Люди любят перекладывать ответственность за свою жизнь на других. Если не на кого – винят злой рок. Так сложились обстоятельства, звезды не сошлись, неблагоприятная карма, все в воле божьей… Нет, все в воле человека. Каждый волен выбирать – правду говорить или лгать, предавать или быть верным, заступаться или молчать, бороться или смириться, прощать или презирать, трусливо бежать с поля боя или идти в атаку. Какими бы ни были обстоятельства, выбор есть всегда. Как бы ни сходились звезды, каждый видит в них свои созвездия. Какой бы ни была карма, она не диктует поступки. А у Бога только одна воля – сделать волевым каждого человека. Сделать каждого достойным рукопожатия, даже если после этого он отправится в ад.
Да, прав Гете, Бог оставил нас. Для того и отступил, чтобы дать каждому свободу выбора. Ему нет до нас дела, пока мы слабы, нерешительны, безвольны, неинтересны. Ему интересны только те, кто рискнул быть честным хотя бы по отношению к самому себе. Иногда Он дарит озарение тем, кто хотя бы пытается жить в гармонии с самим собой. Это как молния в непроглядную страшную грозу. Вспышка на секунду, на одно мгновение, чтобы человек мог осмотреться. Куда идти – выбирает он сам.
Люди хотят, чтобы им было удобно и тепло. Проглоченные рекламой, прожеванные рынком, переработанные и переваренные системой потребления, они становятся жидкими, и гордятся тем, что могут принимать любую форму. Они претворяются, обтекаемо говорят и приспосабливаются. А потом высыхают, становятся тверже, и рассказывают внукам, что такими сильными и цельными их сделала жизнь. Вот только смертельно боятся двух вещей – себя и оглядываться назад.

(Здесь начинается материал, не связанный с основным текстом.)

import Summits.MatrixMultiplication.MatrixMultiplication.Theorems.SoloInformedCwTwoForms
import HarnessLib

/-!
# Degeneration certificates modulo `p`, and `T_{cw,2} ⊵ N₃` in characteristic `2` (solo-informed, gen 27)

`SoloInformedDegenerationCertificate` checks INTEGER certificates `(A ⊗ B ⊗ C)·S = ε^h·D·T + O(ε^{h+1})`
exactly over `ℤ`, giving `S ⊵ T` wherever the multiplier `D` is a unit.  Some degenerations exist ONLY
in characteristic `p` and have no such lift (e.g. `T_{cw,2} ⊵ N₃` holds in characteristic `2` but
fails over `ℚ`, where `-1` is not a square).  This file adds the `p`-modular variant:

* `DegenCert.checkMod p …` — the same closed computation of the integer entry polynomials, but each
  coefficient is compared with `0, …, 0, T_{i'j'l'}` MODULO `p`;
* `DegenCert.isPolyDegen_of_checkMod` / `DegenCert.polyDegeneratesTo_of_checkMod` — soundness over every
  commutative ring `K` with `(p : K) = 0`;
* client: `cwTwo_nurmiev_3_mod2_check` (an order-`3` certificate over `𝔽₂`, found by SAT on the native
  `𝔽₂` encoding and verified independently) and
  `cwTensor_two_polyDegeneratesTo_nurmiev_three_of_two_eq_zero` — **over every commutative ring of
  characteristic `2`, `T_{cw,2} ⊵ N₃`**, the generic class of Nurmiev's nullcone; by contrast
  `P ⋭ N₃` in characteristic `2` (`sThree_polyDegeneratesTo_nurmiev_iff_of_two_eq_zero`) and
  `T_{cw,2} ⋭ N₃` over any field of characteristic `≠ 2` without `√-1` (paper theorem (F3), gen 26).
-/

noncomputable section

open scoped BigOperators Polynomial
open Polynomial

namespace Summit.MatrixMultiplication.MatrixMultiplication.Theorems

open Literature.Computability.AlgebraicComplexity
open Literature.Computability.AlgebraicComplexity.Smirnov2013 (toPoly coeffL coeff_toPoly)
open Literature.Barriers.MatrixMultiplication (polySubst IsPolyDegen PolyDegeneratesTo)

namespace DegenCert

/-- **The certificate check modulo `p`**: every target entry polynomial (computed over `ℤ` modulo
`ε^{h+1}`) has coefficients `≡ 0, …, 0, T i' j' l'` modulo `p` in degrees `0, …, h`.  A closed Boolean
computation, evaluated by `decide +kernel`. [cite: Alman2021, §2.4] -/
def checkMod (p : ℕ) (a b c a' b' c' h : ℕ) (S : Fin a → Fin b → Fin c → ℤ)
    (T : Fin a' → Fin b' → Fin c' → ℤ) (A : Fin a → Fin a' → List ℤ) (B : Fin b → Fin b' → List ℤ)
    (C : Fin c → Fin c' → List ℤ) : Bool :=
  (List.finRange a').all fun i' => (List.finRange b').all fun j' => (List.finRange c').all fun l' =>
    (List.range (h + 1)).all fun d =>
      (coeffL (entryPoly (h + 1) S (fun i => A i i') (fun j => B j j') (fun l => C l l')) d -
        (if d = h then T i' j' l' else 0)) % (p : ℤ) == 0

/-- Unpacking a successful modular check. [cite: Alman2021, §2.4] -/
theorem dvd_of_checkMod {p a b c a' b' c' h : ℕ} {S : Fin a → Fin b → Fin c → ℤ}
    {T : Fin a' → Fin b' → Fin c' → ℤ} {A : Fin a → Fin a' → List ℤ} {B : Fin b → Fin b' → List ℤ}
    {C : Fin c → Fin c' → List ℤ} (hc : checkMod p a b c a' b' c' h S T A B C = true) (i' : Fin a')
    (j' : Fin b') (l' : Fin c') {d : ℕ} (hd : d ≤ h) :
    (p : ℤ) ∣ coeffL (entryPoly (h + 1) S (fun i => A i i') (fun j => B j j') (fun l => C l l')) d -
        (if d = h then T i' j' l' else 0) := by
  simp only [checkMod, List.all_eq_true, beq_iff_eq] at hc
  exact Int.dvd_of_emod_eq_zero (hc i' (List.mem_finRange i') j' (List.mem_finRange j') l'
    (List.mem_finRange l') d (List.mem_range.mpr (by omega)))

/-- **Soundness modulo `p`.** A successful modular check is an order-`h` degeneration `S ⊵_h T` over
`K[ε]` for every commutative ring `K` with `(p : K) = 0`. [cite: Alman2021, §2.4] -/
theorem isPolyDegen_of_checkMod {K : Type*} [CommRing K] {p a b c a' b' c' h : ℕ} (hp : (p : K) = 0)
    {S : Fin a → Fin b → Fin c → ℤ} {T : Fin a' → Fin b' → Fin c' → ℤ} {A : Fin a → Fin a' → List ℤ}
    {B : Fin b → Fin b' → List ℤ} {C : Fin c → Fin c' → List ℤ}
    (hc : checkMod p a b c a' b' c' h S T A B C = true) :
    IsPolyDegen h (fun i j l => ((S i j l : ℤ) : K)) (fun i' j' l' => ((T i' j' l' : ℤ) : K))
      (fun i i' => toPoly (A i i')) (fun j j' => toPoly (B j j')) (fun l l' => toPoly (C l l')) := by
  intro i' j' l' d hd
  rw [polySubst_eq_sum, ← coeff_toPoly_entryPoly K (h + 1) S (fun i => A i i') (fun j => B j j')
    (fun l => C l l') d (by omega), coeff_toPoly]
  obtain ⟨m, hm⟩ := dvd_of_checkMod hc i' j' l' hd
  have key : ((coeffL (entryPoly (h + 1) S (fun i => A i i') (fun j => B j j') (fun l => C l l')) d
      : ℤ) : K) = (((if d = h then T i' j' l' else 0 : ℤ)) : K) := by
    rw [← sub_eq_zero, ← Int.cast_sub, hm, Int.cast_mul, Int.cast_natCast, hp, zero_mul]
  rw [key]
  split_ifs <;> simp

/-- **`S ⊵ T` in characteristic `p`** from a certificate checked modulo `p`: over every commutative
ring `K` with `(p : K) = 0`. [cite: Alman2021, §2.4] -/
theorem polyDegeneratesTo_of_checkMod (K : Type*) [CommRing K] {p a b c a' b' c' h : ℕ}
    (hp : (p : K) = 0) {S : Fin a → Fin b → Fin c → ℤ} {T : Fin a' → Fin b' → Fin c' → ℤ}
    {A : Fin a → Fin a' → List ℤ} {B : Fin b → Fin b' → List ℤ} {C : Fin c → Fin c' → List ℤ}
    (hc : checkMod p a b c a' b' c' h S T A B C = true) :
    PolyDegeneratesTo (fun i j l => ((S i j l : ℤ) : K)) (fun i' j' l' => ((T i' j' l' : ℤ) : K)) :=
  (isPolyDegen_of_checkMod hp hc).polyDegeneratesTo

/-- Sanity: the modular check at `p = 0` is the exact check with multiplier `1` on the classical
`⟨2⟩ ⊵ W`. [cite: BurgisserClausenShokrollahi1997, (15.20)] -/
theorem unitTwo_wState_checkMod_zero :
    checkMod 0 2 2 2 2 2 2 1 unitTwoInt wStateInt ![![[1], [0, 1]], ![[-1], []]]
      ![![[1], [0, 1]], ![[1], []]] ![![[1], [0, 1]], ![[1], []]] = true := by
  decide +kernel

end DegenCert

/-! ## `T_{cw,2} ⊵ N₃` in characteristic `2` -/

/-- An order-`3` certificate `T_{cw,2} ⊵ N₃` MODULO `2` (it is not a certificate over `ℤ`: the
degeneration fails over `ℚ`).  Found by SAT (kissat, 0.24 s) on the native `𝔽₂` encoding of
`(A ⊗ B ⊗ C)·T_{cw,2} ≡ ε³ N₃ (mod ε⁴, 2)` and verified independently (solo-informed gen 27,
work/g27/char2, job j195440). [cite: Nurmiev2000, Table 2] -/
theorem cwTwo_nurmiev_3_mod2_check :
    DegenCert.checkMod 2 3 3 3 3 3 3 3 CayleyOmega.cwTwoInt (nurmievInt 3)
      ![![[1], [], [0, 0, 0, 1]], ![[], [1], []], ![[1], [0, 0, 1], []]]
      ![![[1], [], [0, 0, 0, 1]], ![[0, 0, 1], [1], []], ![[1], [0, 0, 1], []]]
      ![![[], [], [0, 0, 0, 1]], ![[0, 0, 1], [], []], ![[1], [0, 1], []]] = true := by
  decide +kernel

/-- **`T_{cw,2} ⊵ N₃` over every commutative ring of characteristic `2`.**  (`N₃` is the generic
class of Nurmiev's nullcone; `P = ∑_σ e_σ` does NOT degenerate to it in characteristic `2`, and
neither does `T_{cw,2}` over a field of characteristic `≠ 2` in which `-1` is not a square.)
[cite: Nurmiev2000, Table 2] -/
theorem cwTensor_two_polyDegeneratesTo_nurmiev_three_of_two_eq_zero (K : Type*) [CommRing K]
    (h2 : (2 : K) = 0) : PolyDegeneratesTo (cwTensor K 2) (nurmiev K 3) := by
  rw [CayleyOmega.cwTensor_two_eq_cast]
  exact DegenCert.polyDegeneratesTo_of_checkMod K (p := 2) (by exact_mod_cast h2)
    cwTwo_nurmiev_3_mod2_check

/-- **The two `ℤ`-forms of the door differ on the generic boundary class in characteristic `2`**:
over a field with `2 = 0`, `T_{cw,2} ⊵ N₃` and `P ⋭ N₃`. [cite: Nurmiev2000, Table 2] -/
theorem cwTensor_two_not_sThree_nurmiev_three_of_two_eq_zero (K : Type*) [Field K]
    (h2 : (2 : K) = 0) :
    PolyDegeneratesTo (cwTensor K 2) (nurmiev K 3) ∧ ¬ PolyDegeneratesTo (sThree K) (nurmiev K 3) := by
  refine ⟨cwTensor_two_polyDegeneratesTo_nurmiev_three_of_two_eq_zero K h2, fun h => ?_⟩
  rw [sThree_polyDegeneratesTo_nurmiev_iff_of_two_eq_zero K h2 (by norm_num) (by norm_num)] at h
  simp at h

end Summit.MatrixMultiplication.MatrixMultiplication.Theorems

end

Они снова и снова проигрывают жизнь. И слишком поздно это понимают.
Но герой не всегда тот, кто выигрывает. Герой в схватке за справедливость сражается до конца, громит противников, и не сдается в плен. У героя есть принципы, и он неукоснительно следует им, разглядывая вдалеке, когда темный слепой путь жизни его, путь одиночки в страшную грозу, освещают яркие зловещие молнии. Герой поступится мечтой ради морали, или моралью ради мечты, и никогда не усомнится в правильности своего выбора. Герой попадет в ад. Но прежде Господь пожмет ему руку.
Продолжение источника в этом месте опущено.